Heritage Hogs

To learn about purchasing any of our pork please visit the CSA Shares and Market pages.

We raise Mulefoot and Hereford hogs. Mulefoots are listed Critical on the breed conservancy list, and Herefords have been moved to Watch.

Our non-GMO hogs are raised year round on pasture, acorns, and roots.

The Mulefoot Hog is an American breed that descended from the hogs that the Spanish brought to Florida and the Gulf Coast in the 1500s. The most distinctive feature of the Mulefoot hog is the solid hoof, which resembles that of a mule. It was bred to have a solid hoof rather than the typical cloven hoof to eliminate the threat of foot rot, thus making it suitable for wet areas. In the 1800s there was a huge demand for hogs to help fuel westward expansion.
“Southern swine, descended from Spanish hogs, were still expected to “root, hog or die.” Southern farmers continued to earmark rugged, semi-wild swine, turn them out to root in the forest and then round them up again when butchering time drew near. Hog slaughtering was a time for celebration, when families ate fresh pork for perhaps the first time that year. They cured the rest of the animal for later dining and nothing of a pig was wasted. But yesterday’s hogs did more than furnish hams and bacon; Families rendered hog fat, and there was plenty of it, into lard—and lard was a staple of life; folks spread their breads with tasty lard. Due to its high saturated-fat content, lard didn’t smoke when used for frying and it lent its distinct, pleasant flavor to all manner of cooked foods.
Piecrusts and biscuits created with lard were flakier and more toothsome than baked goods made with butter. It was the cook’s best friend! Lard, lye and water were cooked together to make lye soap. People used lye soap to wash their faces and hair, and their floors and laundry. They made lard-based healing ointments by blending in roots and herbs, and used lard to tame unruly hair. How could folks exist without it?
Besides that, fenced-in hogs “rototilled” and fertilized the family garden plot during the winter months; they rid the barn of pesky rodents; and even served on snake patrol. A tame sow or two tethered in the yard or allowed to roam the home place kept the local rattlesnake and copperhead populations under control. ” (Excerpt taken from Hobby Farms)

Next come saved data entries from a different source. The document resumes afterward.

/-
Copyright: the b2b-balaban T⁴-continuum CRUX team, row NE7b OWNER lineage `t4-ne7b-p1` (gen 141). Project licence.
-/
import Summits.QuantumFields.BalabanUV.T4Continuum.Spine.NE7b.SupKernelClassThirdLetters
import Summits.QuantumFields.BalabanUV.T4Continuum.Spine.NE7b.SupBlockFourthKernelAverage

/-!
# THE ROW LETTERS OF THE TWO-POINT PIECES OF `∂⁴W` (SCOPING (d13)(2), sixth file; finite sums).  (501)∕(502)'s background-free two-point
# ENTRIES at order four are `E(k^{xyz}, b^t)` (four placements of the lone gradient slot) and `E(g^{xy}, g^{zt})` (three pairings), with
# `E(a,b) = Σ_w (Dᵀa)_w(Dᵀb)_w∕c`, the third-derivative-entry observables' vectors `k^{xyz}_w = Σ_u|A_{uw}|K4_{xyzu}`, the Hessian-entry vectors
# `g^{xy}_w = Σ_u|A_{uw}|K3_{xyu}` and the gradient vectors `b^v_w = Σ_u|A_{uw}|Hk_{vu}`.  Their fixed-`x` triple sums close on the input's
# letters — the fourth majorant's row letter `k4r` (`Σ_{y,z,u}K4_{xyzu}`) and column letter `k4c` (`Σ_{y,z,t}K4_{yztu}`), the third's `k3r, k3c`,
# the Hessian's `hr, hc`, the factor's `αr, αc`, the plain letters `dr, dc` of `D`:
#   `Σ_{y,z,t} E(k^{xyz}, b^t) ≤ αr·k4r·(αc·hc)·dr·dc∕c`     (`x` inside the third-derivative entry; the same for the lone slot at `y` or `z`),
#   `Σ_{y,z,t} E(b^x, k^{yzt}) ≤ hr·αr·(αc·k4c)·dr·dc∕c`     (`x` the lone gradient slot),
#   `Σ_{y,z,t} E(g^{xy}, g^{zt}) ≤ αr·k3r·(αc·k3c)·dr·dc∕c`   (each pairing)
# (row NE7b, node U5c; (480) `two_point_family_sum_le`∕`two_point_pair_sum_le`, (469) `hessian_obs_mass_le`, (482) `hessian_obs_colsum`,
# (456) `whitened_obs_rowsum_le`∕`whitened_obs_colsum_le`∕`whitened_obs_nonneg`, (500) `triple_sum_eq` BY NAME; [folklore] finite sums)

Cell `pub-balaban`, sub-cell `t4`, spine estimate NE7b (`T4WeightBudget.RelWeightBound`; the cell's OWN estimate — NOT PRINTED in
[Bałaban 1983–89], NOT PROVED).  Crux-route work under `Spine/NE7b/` by the row OWNER (`t4-ne7b-p1` gen 141, file (512)) under FREEZE
(0)'s crux-prover clause; NOTHING of Bałaban's is named as a Lean object, valued or asserted; no `T4Continuum/Support` leaf typed; no
`def`, no notation; zero `sorry`.  Imports (BY NAME): the OWNER's (482) `…SupKernelClassThirdLetters` (`hessian_obs_colsum`; through it
(480) `two_point_family_sum_le`, `two_point_pair_sum_le`, (469) `hessian_obs_mass_le`, (456) `whitened_obs_rowsum_le`, `whitened_obs_colsum_le`,
`whitened_obs_nonneg`), (500) `…SupBlockFourthKernelAverage` (`triple_sum_eq`).

WHAT IS PROVED ([folklore]; finite sums):
* §1 `third_vector_nonneg`, `third_vector_mass_le` (`Σ_{y,z}Σ_w k^{xyz}_w ≤ αr·k4r`), `third_vector_colsum_le` (`Σ_{y,z,t} k^{yzt}_w ≤ αc·k4c`).
* §2 THE ENDS **`two_point_lone_last_sum_le`**, **`two_point_lone_first_sum_le`**, **`two_point_pairing_sum_le`**; §3 toy.

HONEST (what this is NOT).  Bookkeeping of the two-point pieces' row letters; the assembly of all the order-4 pieces ((500), (501)∕(502)+this
file, (507)–(511), (496)–(499)+(505)) waits for the cumulant FORM of `∂⁴W` (`U ∈ C⁴`), NOT typed; the order-4 class-map block is NOT typed.
Scalar skeleton ((A3), NC-NE7b-α UNRULED); nothing of Bałaban's asserted.  BY-NAME EFFECT ON THE WALL: NONE.  NE7b NOT PRINTED ∕ NOT PROVED;
spine PROVED 0∕9; rung (B)+1 — the programme's measures remain FINITE-torus statements; NOT the mass gap, NOT Clay.  HONEST DEPENDENCY:
continuum YM on T⁴ ⇐ BetaPertH ∧ nine spine estimates (0∕9 proved); BetaPertH ⇐ (D1) ∧ (D4) ∧ CAP+tail; G-an2-4 gates asym, D1 and NE2∕3∕4.
-/

set_option autoImplicit false
set_option maxSynthPendingDepth 3

noncomputable section

namespace Summit.QuantumFields.BalabanUV.T4Continuum.NE7b.SupFourthKernelTwoPointLetters

open MeasureTheory ProbabilityTheory Finset Real Matrix
open scoped BigOperators Matrix
open SupThirdKernelEntryLetters (two_point_family_sum_le two_point_pair_sum_le)
open SupWhitenedHessianGradientCovariance (hessian_obs_mass_le)
open SupKernelClassThirdLetters (hessian_obs_colsum)
open SupWhitenedFirstOrderLetters (whitened_obs_rowsum_le whitened_obs_colsum_le whitened_obs_nonneg)
open SupBlockFourthKernelAverage (triple_sum_eq)

variable {ι κ : Type} [Fintype ι] [DecidableEq ι] [Fintype κ] [DecidableEq κ]

variable {A : Matrix ι κ ℝ} {Hk : ι → ι → ℝ} {K3 : ι → ι → ι → ℝ} {K4 : ι → ι → ι → ι → ℝ} {D : κ → κ → ℝ}
  {αr αc hr hc k3r k3c k4r k4c dr dc c : ℝ}

/-! ## §1. The third-derivative-entry observables' vectors `k^{xyz}_w = Σ_u|A_{uw}|K4_{xyzu}`: masses -/

omit [DecidableEq ι] [Fintype κ] [DecidableEq κ] in
/-- `k^{xyz}_w ≥ 0` for `K4 ≥ 0`. [folklore] -/
theorem third_vector_nonneg (hK40 : ∀ x y z u, 0 ≤ K4 x y z u) (A : Matrix ι κ ℝ) (x y z : ι) (w : κ) : 0 ≤ ∑ u, |A u w| * K4 x y z u :=
  Finset.sum_nonneg fun u _ => mul_nonneg (abs_nonneg _) (hK40 x y z u)

omit [DecidableEq ι] [DecidableEq κ] in
/-- **The mass over `(y,z)`**: `Σ_yΣ_zΣ_w k^{xyz}_w ≤ αr·k4r` (`Σ_w|A_{uw}| ≤ αr`, `Σ_{y,z,u}K4_{xyzu} ≤ k4r`, `K4 ≥ 0`). [folklore] -/
theorem third_vector_mass_le (hK40 : ∀ x y z u, 0 ≤ K4 x y z u) (hαr : ∀ u, ∑ w, |A u w| ≤ αr) (hk4r : ∀ x, ∑ y, ∑ z, ∑ u, K4 x y z u ≤ k4r)
    (x : ι) : ∑ y, ∑ z, ∑ w, ∑ u, |A u w| * K4 x y z u ≤ αr * k4r := by
  rcases isEmpty_or_nonempty ι with hι | ⟨⟨u₀⟩⟩
  · exact (hι.false x).elim
  have hαr0 : 0 ≤ αr := (Finset.sum_nonneg fun w _ => abs_nonneg (A u₀ w)).trans (hαr u₀)
  have hin : ∀ y z, ∑ w, ∑ u, |A u w| * K4 x y z u ≤ αr * ∑ u, K4 x y z u := fun y z => by
    rw [Finset.sum_comm, Finset.mul_sum]
    refine Finset.sum_le_sum fun u _ => ?_
    calc ∑ w, |A u w| * K4 x y z u = (∑ w, |A u w|) * K4 x y z u := (Finset.sum_mul _ _ _).symm
      _ ≤ αr * K4 x y z u := mul_le_mul_of_nonneg_right (hαr u) (hK40 x y z u)
  calc ∑ y, ∑ z, ∑ w, ∑ u, |A u w| * K4 x y z u ≤ ∑ y, ∑ z, αr * ∑ u, K4 x y z u :=
        Finset.sum_le_sum fun y _ => Finset.sum_le_sum fun z _ => hin y z
    _ = αr * ∑ y, ∑ z, ∑ u, K4 x y z u := by simp only [Finset.mul_sum]
    _ ≤ αr * k4r := mul_le_mul_of_nonneg_left (hk4r x) hαr0

omit [DecidableEq ι] [Fintype κ] [DecidableEq κ] in
/-- **The column over `(y,z,t)`**: `Σ_yΣ_zΣ_t k^{yzt}_w ≤ αc·k4c` (`Σ_u|A_{uw}| ≤ αc`, `Σ_{y,z,t}K4_{yztu} ≤ k4c`, `K4 ≥ 0`). [folklore] -/
theorem third_vector_colsum_le [Nonempty ι] (hK40 : ∀ x y z u, 0 ≤ K4 x y z u) (hαc : ∀ w, ∑ u, |A u w| ≤ αc)
    (hk4c : ∀ u, ∑ y, ∑ z, ∑ t, K4 y z t u ≤ k4c) (w : κ) : ∑ y, ∑ z, ∑ t, ∑ u, |A u w| * K4 y z t u ≤ αc * k4c := by
  obtain ⟨u₀⟩ := ‹Nonempty ι›
  have hk4c0 : 0 ≤ k4c :=
    (Finset.sum_nonneg fun y _ => Finset.sum_nonneg fun z _ => Finset.sum_nonneg fun t _ => hK40 y z t u₀).trans (hk4c u₀)
  have e1 : ∑ y, ∑ z, ∑ t, ∑ u, |A u w| * K4 y z t u = ∑ p : ι × ι × ι, ∑ u, |A u w| * K4 p.1 p.2.1 p.2.2 u :=
    (triple_sum_eq (fun y z t => ∑ u, |A u w| * K4 y z t u)).symm
  rw [e1, Finset.sum_comm]
  calc ∑ u, ∑ p : ι × ι × ι, |A u w| * K4 p.1 p.2.1 p.2.2 u = ∑ u, |A u w| * ∑ p : ι × ι × ι, K4 p.1 p.2.1 p.2.2 u :=
        Finset.sum_congr rfl fun u _ => (Finset.mul_sum _ _ _).symm
    _ ≤ ∑ u, |A u w| * k4c := Finset.sum_le_sum fun u _ =>
        mul_le_mul_of_nonneg_left (by rw [triple_sum_eq (fun y z t => K4 y z t u)]; exact hk4c u) (abs_nonneg _)
    _ = (∑ u, |A u w|) * k4c := (Finset.sum_mul _ _ _).symm
    _ ≤ αc * k4c := mul_le_mul_of_nonneg_right (hαc w) hk4c0

/-! ## §2. THE ENDS: the three triple sums -/

omit [DecidableEq ι] [DecidableEq κ] in
/-- **`Σ_{y,z,t} E(k^{xyz}, b^t) ≤ αr·k4r·(αc·hc)·dr·dc∕c`** (the lone gradient slot last; `x` inside the third-derivative entry). [folklore] -/
theorem two_point_lone_last_sum_le [Nonempty κ] (hK40 : ∀ x y z u, 0 ≤ K4 x y z u) (hHk0 : ∀ v u, 0 ≤ Hk v u)
    (hαr : ∀ u, ∑ w, |A u w| ≤ αr) (hαc : ∀ w, ∑ u, |A u w| ≤ αc) (hhc : ∀ u, ∑ v, Hk v u ≤ hc) (hk4r : ∀ x, ∑ y, ∑ z, ∑ u, K4 x y z u ≤ k4r)
    (hD : ∀ x y, 0 ≤ D x y) (hDr : ∀ z, ∑ w, D z w ≤ dr) (hDc : ∀ w, ∑ z, D z w ≤ dc) (hcpos : 0 < c) (x : ι) :
    ∑ y, ∑ z, ∑ t, ∑ w, (∑ z', D z' w * ∑ u, |A u z'| * K4 x y z u) * (∑ z', D z' w * ∑ u, |A u z'| * Hk t u) / c ≤
      αr * k4r * (αc * hc) * dr * dc / c := by
  haveI : Nonempty ι := ⟨x⟩
  obtain ⟨w₀⟩ := ‹Nonempty κ›
  have hdr : 0 ≤ dr := (Finset.sum_nonneg fun w _ => hD w₀ w).trans (hDr w₀)
  have hdc : 0 ≤ dc := (Finset.sum_nonneg fun z _ => hD z w₀).trans (hDc w₀)
  have hκc : 0 ≤ αc * hc := (Finset.sum_nonneg fun v _ => Finset.sum_nonneg fun u _ => mul_nonneg (abs_nonneg _) (hHk0 v u)).trans
    (whitened_obs_colsum_le hHk0 hαc hhc w₀)
  have hin : ∀ y z, ∑ t, ∑ w, (∑ z', D z' w * ∑ u, |A u z'| * K4 x y z u) * (∑ z', D z' w * ∑ u, |A u z'| * Hk t u) / c ≤
      (∑ w, ∑ u, |A u w| * K4 x y z u) * (αc * hc) * dr * dc / c := fun y z =>
    two_point_family_sum_le (bf := fun t w => ∑ u, |A u w| * Hk t u) hD hDr hDc hcpos (fun w => third_vector_nonneg hK40 A x y z w)
      (fun t w => whitened_obs_nonneg hHk0 A t w) (fun w => whitened_obs_colsum_le hHk0 hαc hhc w)
  have hfac : 0 ≤ (αc * hc) * dr * dc / c := by positivity
  calc _ ≤ ∑ y, ∑ z, (∑ w, ∑ u, |A u w| * K4 x y z u) * (αc * hc) * dr * dc / c := Finset.sum_le_sum fun y _ => Finset.sum_le_sum fun z _ => hin y z
    _ = (∑ y, ∑ z, ∑ w, ∑ u, |A u w| * K4 x y z u) * ((αc * hc) * dr * dc / c) := by
        rw [Finset.sum_mul]
        refine Finset.sum_congr rfl fun y _ => ?_
        rw [Finset.sum_mul]
        exact Finset.sum_congr rfl fun z _ => by ring
    _ ≤ αr * k4r * ((αc * hc) * dr * dc / c) := mul_le_mul_of_nonneg_right (third_vector_mass_le hK40 hαr hk4r x) hfac
    _ = αr * k4r * (αc * hc) * dr * dc / c := by ring

omit [DecidableEq ι] [DecidableEq κ] in
/-- **`Σ_{y,z,t} E(b^x, k^{yzt}) ≤ hr·αr·(αc·k4c)·dr·dc∕c`** (`x` the lone gradient slot, first). [folklore] -/
theorem two_point_lone_first_sum_le [Nonempty κ] (hK40 : ∀ x y z u, 0 ≤ K4 x y z u) (hHk0 : ∀ v u, 0 ≤ Hk v u)
    (hαr : ∀ u, ∑ w, |A u w| ≤ αr) (hαc : ∀ w, ∑ u, |A u w| ≤ αc) (hhr : ∀ v, ∑ u, Hk v u ≤ hr) (hk4c : ∀ u, ∑ y, ∑ z, ∑ t, K4 y z t u ≤ k4c)
    (hD : ∀ x y, 0 ≤ D x y) (hDr : ∀ z, ∑ w, D z w ≤ dr) (hDc : ∀ w, ∑ z, D z w ≤ dc) (hcpos : 0 < c) (x : ι) :
    ∑ y, ∑ z, ∑ t, ∑ w, (∑ z', D z' w * ∑ u, |A u z'| * Hk x u) * (∑ z', D z' w * ∑ u, |A u z'| * K4 y z t u) / c ≤
      hr * αr * (αc * k4c) * dr * dc / c := by
  haveI : Nonempty ι := ⟨x⟩
  obtain ⟨w₀⟩ := ‹Nonempty κ›
  have hdr : 0 ≤ dr := (Finset.sum_nonneg fun w _ => hD w₀ w).trans (hDr w₀)
  have hdc : 0 ≤ dc := (Finset.sum_nonneg fun z _ => hD z w₀).trans (hDc w₀)
  have hκc : 0 ≤ αc * k4c := (Finset.sum_nonneg fun y _ => Finset.sum_nonneg fun z _ => Finset.sum_nonneg fun t _ =>
    third_vector_nonneg hK40 A y z t w₀).trans (third_vector_colsum_le hK40 hαc hk4c w₀)
  have h := two_point_family_sum_le (bf := fun p : ι × ι × ι => fun w => ∑ u, |A u w| * K4 p.1 p.2.1 p.2.2 u) (κc := αc * k4c) hD hDr hDc hcpos
    (fun w => whitened_obs_nonneg hHk0 A x w) (fun p w => third_vector_nonneg hK40 A p.1 p.2.1 p.2.2 w)
    (fun w => by rw [triple_sum_eq (fun y z t => ∑ u, |A u w| * K4 y z t u)]; exact third_vector_colsum_le hK40 hαc hk4c w)
  rw [triple_sum_eq (fun y z t => ∑ w, (∑ z', D z' w * ∑ u, |A u z'| * Hk x u) * (∑ z', D z' w * ∑ u, |A u z'| * K4 y z t u) / c)] at h
  have hfac : 0 ≤ (αc * k4c) * dr * dc / c := by positivity
  calc _ ≤ (∑ w, ∑ u, |A u w| * Hk x u) * (αc * k4c) * dr * dc / c := h
    _ = (∑ w, ∑ u, |A u w| * Hk x u) * ((αc * k4c) * dr * dc / c) := by ring
    _ ≤ hr * αr * ((αc * k4c) * dr * dc / c) := mul_le_mul_of_nonneg_right (whitened_obs_rowsum_le hHk0 hαr hhr x) hfac
    _ = hr * αr * (αc * k4c) * dr * dc / c := by ring

omit [DecidableEq ι] [DecidableEq κ] in
/-- **`Σ_{y,z,t} E(g^{xy}, g^{zt}) ≤ αr·k3r·(αc·k3c)·dr·dc∕c`** (each pairing of the Hessian–Hessian piece). [folklore] -/
theorem two_point_pairing_sum_le [Nonempty κ] (hK30 : ∀ x y u, 0 ≤ K3 x y u) (hαr : ∀ u, ∑ w, |A u w| ≤ αr) (hαc : ∀ w, ∑ u, |A u w| ≤ αc)
    (hk3r : ∀ x, ∑ y, ∑ u, K3 x y u ≤ k3r) (hk3c : ∀ u, ∑ y, ∑ z, K3 y z u ≤ k3c)
    (hD : ∀ x y, 0 ≤ D x y) (hDr : ∀ z, ∑ w, D z w ≤ dr) (hDc : ∀ w, ∑ z, D z w ≤ dc) (hcpos : 0 < c) (x : ι) :
    ∑ y, ∑ z, ∑ t, ∑ w, (∑ z', D z' w * ∑ u, |A u z'| * K3 x y u) * (∑ z', D z' w * ∑ u, |A u z'| * K3 z t u) / c ≤
      αr * k3r * (αc * k3c) * dr * dc / c := by
  haveI : Nonempty ι := ⟨x⟩
  obtain ⟨w₀⟩ := ‹Nonempty κ›
  have hdr : 0 ≤ dr := (Finset.sum_nonneg fun w _ => hD w₀ w).trans (hDr w₀)
  have hdc : 0 ≤ dc := (Finset.sum_nonneg fun z _ => hD z w₀).trans (hDc w₀)
  have hg0 : ∀ (p q : ι) (w : κ), 0 ≤ ∑ u, |A u w| * K3 p q u := fun p q w => Finset.sum_nonneg fun u _ => mul_nonneg (abs_nonneg _) (hK30 p q u)
  have hκc : 0 ≤ αc * k3c := (Finset.sum_nonneg fun y _ => Finset.sum_nonneg fun z _ => hg0 y z w₀).trans (hessian_obs_colsum hK30 hαc hk3c w₀)
  have hin : ∀ y, ∑ z, ∑ t, ∑ w, (∑ z', D z' w * ∑ u, |A u z'| * K3 x y u) * (∑ z', D z' w * ∑ u, |A u z'| * K3 z t u) / c ≤
      (∑ w, ∑ u, |A u w| * K3 x y u) * (αc * k3c) * dr * dc / c := fun y =>
    two_point_pair_sum_le (g := fun p q w => ∑ u, |A u w| * K3 p q u) hD hDr hDc hcpos (fun w => hg0 x y w) hg0 (fun w => hessian_obs_colsum hK30 hαc
        hk3c w)
  have hfac : 0 ≤ (αc * k3c) * dr * dc / c := by positivity
  calc _ ≤ ∑ y, (∑ w, ∑ u, |A u w| * K3 x y u) * (αc * k3c) * dr * dc / c := Finset.sum_le_sum fun y _ => hin y
    _ = (∑ y, ∑ w, ∑ u, |A u w| * K3 x y u) * ((αc * k3c) * dr * dc / c) := by
        rw [Finset.sum_mul]
        exact Finset.sum_congr rfl fun y _ => by ring
    _ ≤ αr * k3r * ((αc * k3c) * dr * dc / c) := mul_le_mul_of_nonneg_right (hessian_obs_mass_le hK30 hαr hk3r x) hfac
    _ = αr * k3r * (αc * k3c) * dr * dc / c := by ring

/-! ## §3. Toy -/

/-- Toy (§1's mass in numbers): `Σ_{y,z,w,u ∈ {0}} 1·1 ≤ 1·1`. -/
example : ∑ _y : Fin 1, ∑ _z : Fin 1, ∑ _w : Fin 1, ∑ _u : Fin 1, |(1 : ℝ)| * 1 ≤ 1 * 1 := by simp

end Summit.QuantumFields.BalabanUV.T4Continuum.NE7b.SupFourthKernelTwoPointLetters

end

The Mulefoot hogs have a soft solid black coat with white points occurring occasionally. The hogs have medium flop ears and a fairly gentle disposition. They fatten quite easily and a mature hog weighs in at the 500-600 pound range. Because of the high fat content, this breed is particularly good for high quality ham.

The Mulefoot peaked in popularity about a century ago with breeders found in most Midwestern and some southern states. But as the amount of area for foraging decreased and the practice of feeding hogs in pens increased, the breed fell out of favor since other breeds of hogs grew faster in that type of situation. It came to a point where there was only one remaining breeder, R.M. Holliday of Missouri. Holliday’s strong and consistent production selection has maintained a generally uniform and characteristic herd.

The Mulefoot is the most rare of American swine breeds. Because of its endangered status, historical value, and superior flavor, conservation is essential.

Herefords are adaptable and thrive both in outdoor operations and under confinement systems. They also do well in a wide variety of climates. The hogs are known for their quiet and docile dispositions, making them an excellent choice for young people. The breed is appropriate for 4-H projects because it combines market conformation with a strikingly attractive appearance.

Breeders have emphasized early maturation, and Hereford hogs weigh 200 – 250 pounds by five to six months of age. Herefords are easy to pasture but also grain efficient, reaching market weight on less feed than many other breeds. Mature boars weigh about 800 pounds and mature sows about 600 pounds. The sows produce and wean large litters. They make excellent mothers, closely attentive to their bright red and white piglets.

The Hereford began to decline in numbers during the 1960s with the shift away from the commercial use of purebred hogs and toward a three way cross of the Duroc, Hampshire, and Yorkshire breeds. Today, the breed population is estimated at fewer than 2,000 pigs in the United States, most of them found in the upper Midwest and Plains states. The characteristics of the Hereford, however, make it a natural choice for a variety of small scale production systems. If the breed is given opportunity under such systems, it will be able to earn its place in the future.